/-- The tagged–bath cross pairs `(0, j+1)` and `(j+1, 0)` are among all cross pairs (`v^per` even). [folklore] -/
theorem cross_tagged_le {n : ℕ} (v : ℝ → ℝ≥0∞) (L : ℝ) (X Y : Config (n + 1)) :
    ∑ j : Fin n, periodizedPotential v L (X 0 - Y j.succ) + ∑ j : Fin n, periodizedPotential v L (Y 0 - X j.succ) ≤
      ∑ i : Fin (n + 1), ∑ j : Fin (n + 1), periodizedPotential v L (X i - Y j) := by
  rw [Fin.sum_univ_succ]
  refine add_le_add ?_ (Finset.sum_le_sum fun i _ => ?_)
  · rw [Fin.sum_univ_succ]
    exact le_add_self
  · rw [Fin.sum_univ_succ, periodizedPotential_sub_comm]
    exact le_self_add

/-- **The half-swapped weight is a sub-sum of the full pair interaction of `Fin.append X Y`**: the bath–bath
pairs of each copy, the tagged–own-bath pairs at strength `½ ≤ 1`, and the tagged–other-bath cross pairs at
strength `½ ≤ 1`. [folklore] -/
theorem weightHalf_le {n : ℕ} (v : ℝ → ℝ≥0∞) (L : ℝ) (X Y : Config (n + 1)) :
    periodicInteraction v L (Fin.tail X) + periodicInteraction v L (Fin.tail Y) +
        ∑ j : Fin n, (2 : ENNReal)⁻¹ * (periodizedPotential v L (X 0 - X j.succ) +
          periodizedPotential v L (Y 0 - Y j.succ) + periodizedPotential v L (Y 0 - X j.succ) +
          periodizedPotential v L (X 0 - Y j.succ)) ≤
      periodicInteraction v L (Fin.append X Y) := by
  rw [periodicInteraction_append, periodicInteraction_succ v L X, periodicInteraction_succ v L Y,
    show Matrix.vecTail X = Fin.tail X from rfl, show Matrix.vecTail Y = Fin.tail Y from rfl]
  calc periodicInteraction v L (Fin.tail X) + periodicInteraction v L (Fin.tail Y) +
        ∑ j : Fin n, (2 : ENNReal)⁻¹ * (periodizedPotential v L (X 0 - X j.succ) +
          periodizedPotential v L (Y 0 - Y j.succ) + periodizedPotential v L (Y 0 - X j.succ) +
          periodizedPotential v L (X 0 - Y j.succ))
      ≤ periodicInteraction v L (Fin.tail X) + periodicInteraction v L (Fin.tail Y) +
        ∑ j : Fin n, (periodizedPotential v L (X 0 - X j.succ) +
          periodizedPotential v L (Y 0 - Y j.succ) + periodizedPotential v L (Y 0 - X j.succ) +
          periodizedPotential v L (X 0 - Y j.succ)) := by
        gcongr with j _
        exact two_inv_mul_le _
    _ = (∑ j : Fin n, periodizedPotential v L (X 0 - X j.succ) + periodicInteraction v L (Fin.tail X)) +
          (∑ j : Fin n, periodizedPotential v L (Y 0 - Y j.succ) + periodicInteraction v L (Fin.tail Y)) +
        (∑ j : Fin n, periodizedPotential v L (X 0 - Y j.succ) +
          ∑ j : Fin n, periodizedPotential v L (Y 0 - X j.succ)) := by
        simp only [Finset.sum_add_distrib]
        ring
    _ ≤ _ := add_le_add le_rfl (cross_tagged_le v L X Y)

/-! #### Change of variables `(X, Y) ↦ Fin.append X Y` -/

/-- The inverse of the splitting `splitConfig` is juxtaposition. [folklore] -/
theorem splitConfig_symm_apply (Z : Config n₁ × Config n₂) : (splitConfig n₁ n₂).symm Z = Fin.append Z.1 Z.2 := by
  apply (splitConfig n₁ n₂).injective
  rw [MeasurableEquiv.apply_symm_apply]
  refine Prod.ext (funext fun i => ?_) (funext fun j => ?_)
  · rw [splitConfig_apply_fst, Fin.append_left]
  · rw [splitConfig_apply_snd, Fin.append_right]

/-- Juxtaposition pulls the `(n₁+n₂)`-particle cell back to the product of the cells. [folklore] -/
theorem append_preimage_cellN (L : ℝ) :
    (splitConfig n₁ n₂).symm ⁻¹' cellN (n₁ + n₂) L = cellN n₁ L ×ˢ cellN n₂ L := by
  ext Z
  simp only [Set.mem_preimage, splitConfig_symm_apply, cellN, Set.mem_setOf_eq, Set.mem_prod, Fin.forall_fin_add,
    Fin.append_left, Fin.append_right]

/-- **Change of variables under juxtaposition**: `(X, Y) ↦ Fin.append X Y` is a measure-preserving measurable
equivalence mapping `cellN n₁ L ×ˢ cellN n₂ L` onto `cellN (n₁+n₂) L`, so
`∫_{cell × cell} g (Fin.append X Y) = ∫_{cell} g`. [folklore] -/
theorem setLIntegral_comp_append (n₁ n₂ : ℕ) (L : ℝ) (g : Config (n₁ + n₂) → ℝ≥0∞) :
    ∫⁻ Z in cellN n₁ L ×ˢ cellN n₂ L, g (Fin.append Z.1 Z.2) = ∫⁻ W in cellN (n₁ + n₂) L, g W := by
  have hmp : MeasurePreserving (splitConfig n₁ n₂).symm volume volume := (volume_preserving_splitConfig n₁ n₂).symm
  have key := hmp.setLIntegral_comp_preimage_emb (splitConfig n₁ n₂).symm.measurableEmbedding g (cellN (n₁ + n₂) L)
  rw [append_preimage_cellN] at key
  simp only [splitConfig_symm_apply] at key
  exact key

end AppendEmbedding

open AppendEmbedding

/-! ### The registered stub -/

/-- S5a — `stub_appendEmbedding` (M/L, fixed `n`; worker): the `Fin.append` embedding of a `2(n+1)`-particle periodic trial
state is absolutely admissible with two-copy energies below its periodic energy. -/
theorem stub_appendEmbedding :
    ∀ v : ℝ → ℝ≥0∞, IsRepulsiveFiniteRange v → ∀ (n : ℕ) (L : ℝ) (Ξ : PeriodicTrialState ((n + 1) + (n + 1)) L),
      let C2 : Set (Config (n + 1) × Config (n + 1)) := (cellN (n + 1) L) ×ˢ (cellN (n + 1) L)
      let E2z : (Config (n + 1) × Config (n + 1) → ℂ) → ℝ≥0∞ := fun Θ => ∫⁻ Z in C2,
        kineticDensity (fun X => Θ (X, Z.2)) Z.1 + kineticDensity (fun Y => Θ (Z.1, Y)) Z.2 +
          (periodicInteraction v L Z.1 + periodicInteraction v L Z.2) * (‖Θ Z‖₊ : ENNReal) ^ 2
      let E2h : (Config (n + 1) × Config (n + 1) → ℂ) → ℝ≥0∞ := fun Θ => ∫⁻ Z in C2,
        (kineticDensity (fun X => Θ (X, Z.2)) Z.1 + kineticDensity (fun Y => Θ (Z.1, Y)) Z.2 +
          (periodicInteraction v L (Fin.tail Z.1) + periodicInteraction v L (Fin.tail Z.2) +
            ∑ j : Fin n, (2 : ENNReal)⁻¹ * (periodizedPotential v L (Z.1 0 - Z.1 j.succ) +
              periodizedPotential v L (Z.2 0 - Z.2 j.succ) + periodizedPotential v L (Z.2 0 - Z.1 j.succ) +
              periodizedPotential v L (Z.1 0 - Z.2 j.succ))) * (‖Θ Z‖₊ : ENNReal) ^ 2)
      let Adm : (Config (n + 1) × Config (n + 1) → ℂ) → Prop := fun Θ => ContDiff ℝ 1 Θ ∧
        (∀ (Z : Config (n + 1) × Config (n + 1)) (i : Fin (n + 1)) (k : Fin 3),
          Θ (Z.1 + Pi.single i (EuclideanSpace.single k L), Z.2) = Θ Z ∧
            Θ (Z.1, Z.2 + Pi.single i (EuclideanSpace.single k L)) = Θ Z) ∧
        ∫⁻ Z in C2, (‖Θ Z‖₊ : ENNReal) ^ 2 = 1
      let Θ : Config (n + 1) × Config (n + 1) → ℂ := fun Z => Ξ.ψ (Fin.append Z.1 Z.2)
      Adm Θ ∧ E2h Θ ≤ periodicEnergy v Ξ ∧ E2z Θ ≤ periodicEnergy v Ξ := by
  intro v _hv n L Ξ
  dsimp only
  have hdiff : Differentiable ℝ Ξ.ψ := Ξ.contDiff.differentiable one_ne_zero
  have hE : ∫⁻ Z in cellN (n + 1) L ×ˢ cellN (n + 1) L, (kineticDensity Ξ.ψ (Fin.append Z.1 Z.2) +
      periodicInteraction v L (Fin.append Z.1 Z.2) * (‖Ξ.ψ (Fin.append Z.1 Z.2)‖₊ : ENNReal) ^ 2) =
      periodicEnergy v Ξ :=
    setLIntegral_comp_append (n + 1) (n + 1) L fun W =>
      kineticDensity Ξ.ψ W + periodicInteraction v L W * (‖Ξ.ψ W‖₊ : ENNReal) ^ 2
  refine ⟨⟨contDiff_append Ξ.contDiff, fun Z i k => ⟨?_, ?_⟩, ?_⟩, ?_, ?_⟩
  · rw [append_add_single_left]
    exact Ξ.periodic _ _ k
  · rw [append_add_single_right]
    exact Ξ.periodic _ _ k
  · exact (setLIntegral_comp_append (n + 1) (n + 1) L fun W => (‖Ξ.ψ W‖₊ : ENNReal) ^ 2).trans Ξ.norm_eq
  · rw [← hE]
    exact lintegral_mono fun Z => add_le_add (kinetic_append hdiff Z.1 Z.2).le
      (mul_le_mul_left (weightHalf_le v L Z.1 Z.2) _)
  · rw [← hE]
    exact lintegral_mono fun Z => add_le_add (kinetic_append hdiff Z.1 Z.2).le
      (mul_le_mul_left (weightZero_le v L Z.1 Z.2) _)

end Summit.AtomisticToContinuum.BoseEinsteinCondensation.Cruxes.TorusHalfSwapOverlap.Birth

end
********
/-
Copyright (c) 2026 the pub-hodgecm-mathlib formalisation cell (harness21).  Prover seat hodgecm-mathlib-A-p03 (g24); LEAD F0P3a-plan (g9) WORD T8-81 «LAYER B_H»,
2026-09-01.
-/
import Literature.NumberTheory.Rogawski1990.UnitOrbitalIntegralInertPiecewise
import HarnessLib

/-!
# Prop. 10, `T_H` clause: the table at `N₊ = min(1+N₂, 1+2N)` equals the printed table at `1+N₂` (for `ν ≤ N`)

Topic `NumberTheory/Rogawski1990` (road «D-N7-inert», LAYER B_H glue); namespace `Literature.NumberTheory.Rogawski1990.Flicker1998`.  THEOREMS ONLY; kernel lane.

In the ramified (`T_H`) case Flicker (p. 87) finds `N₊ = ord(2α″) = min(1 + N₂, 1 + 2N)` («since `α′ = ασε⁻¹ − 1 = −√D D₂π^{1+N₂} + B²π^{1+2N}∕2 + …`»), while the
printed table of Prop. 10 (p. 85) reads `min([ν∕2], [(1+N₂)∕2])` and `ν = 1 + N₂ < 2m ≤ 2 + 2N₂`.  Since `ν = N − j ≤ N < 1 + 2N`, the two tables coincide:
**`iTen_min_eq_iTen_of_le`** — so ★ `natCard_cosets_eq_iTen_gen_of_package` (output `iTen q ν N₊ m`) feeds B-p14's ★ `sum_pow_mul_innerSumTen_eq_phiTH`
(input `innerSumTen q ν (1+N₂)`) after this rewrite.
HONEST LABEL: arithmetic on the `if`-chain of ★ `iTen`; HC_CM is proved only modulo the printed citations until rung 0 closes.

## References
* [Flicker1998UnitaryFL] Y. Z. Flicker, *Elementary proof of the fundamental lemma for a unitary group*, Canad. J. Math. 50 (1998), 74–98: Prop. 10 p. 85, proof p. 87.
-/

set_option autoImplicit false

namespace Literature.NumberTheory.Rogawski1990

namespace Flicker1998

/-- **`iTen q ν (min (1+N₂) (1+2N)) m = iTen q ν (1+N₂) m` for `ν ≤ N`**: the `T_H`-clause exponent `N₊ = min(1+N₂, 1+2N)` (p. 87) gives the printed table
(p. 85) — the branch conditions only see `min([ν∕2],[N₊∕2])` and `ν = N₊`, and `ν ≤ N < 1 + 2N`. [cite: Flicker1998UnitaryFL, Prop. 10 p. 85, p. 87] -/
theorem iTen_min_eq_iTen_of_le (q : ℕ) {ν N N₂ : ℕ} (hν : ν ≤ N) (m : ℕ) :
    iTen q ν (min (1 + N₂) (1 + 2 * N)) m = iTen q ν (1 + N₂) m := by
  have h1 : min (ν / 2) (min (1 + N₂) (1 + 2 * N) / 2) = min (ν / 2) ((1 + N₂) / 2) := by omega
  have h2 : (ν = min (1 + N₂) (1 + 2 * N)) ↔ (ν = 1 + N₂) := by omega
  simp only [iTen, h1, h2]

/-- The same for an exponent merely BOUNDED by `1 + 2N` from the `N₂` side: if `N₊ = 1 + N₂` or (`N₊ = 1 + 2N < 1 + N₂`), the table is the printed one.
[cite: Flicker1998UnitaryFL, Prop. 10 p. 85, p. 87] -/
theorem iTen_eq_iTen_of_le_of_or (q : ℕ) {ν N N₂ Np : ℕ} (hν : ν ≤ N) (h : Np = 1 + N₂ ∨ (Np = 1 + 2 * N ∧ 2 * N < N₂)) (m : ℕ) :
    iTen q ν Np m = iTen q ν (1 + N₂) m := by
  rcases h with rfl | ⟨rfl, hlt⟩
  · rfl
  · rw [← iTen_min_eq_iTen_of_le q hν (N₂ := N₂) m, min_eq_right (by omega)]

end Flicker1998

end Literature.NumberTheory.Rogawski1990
********
Problem requirements: Copy every line that includes the string "exponent" from the material above.

Answer:
/-- **`iTen q ν (min (1+N₂) (1+2N)) m = iTen q ν (1+N₂) m` for `ν ≤ N`**: the `T_H`-clause exponent `N₊ = min(1+N₂, 1+2N)` (p. 87) gives the printed table
/-- The same for an exponent merely BOUNDED by `1 + 2N` from the `N₂` side: if `N₊ = 1 + N₂` or (`N₊ = 1 + 2N < 1 + N₂`), the table is the printed one.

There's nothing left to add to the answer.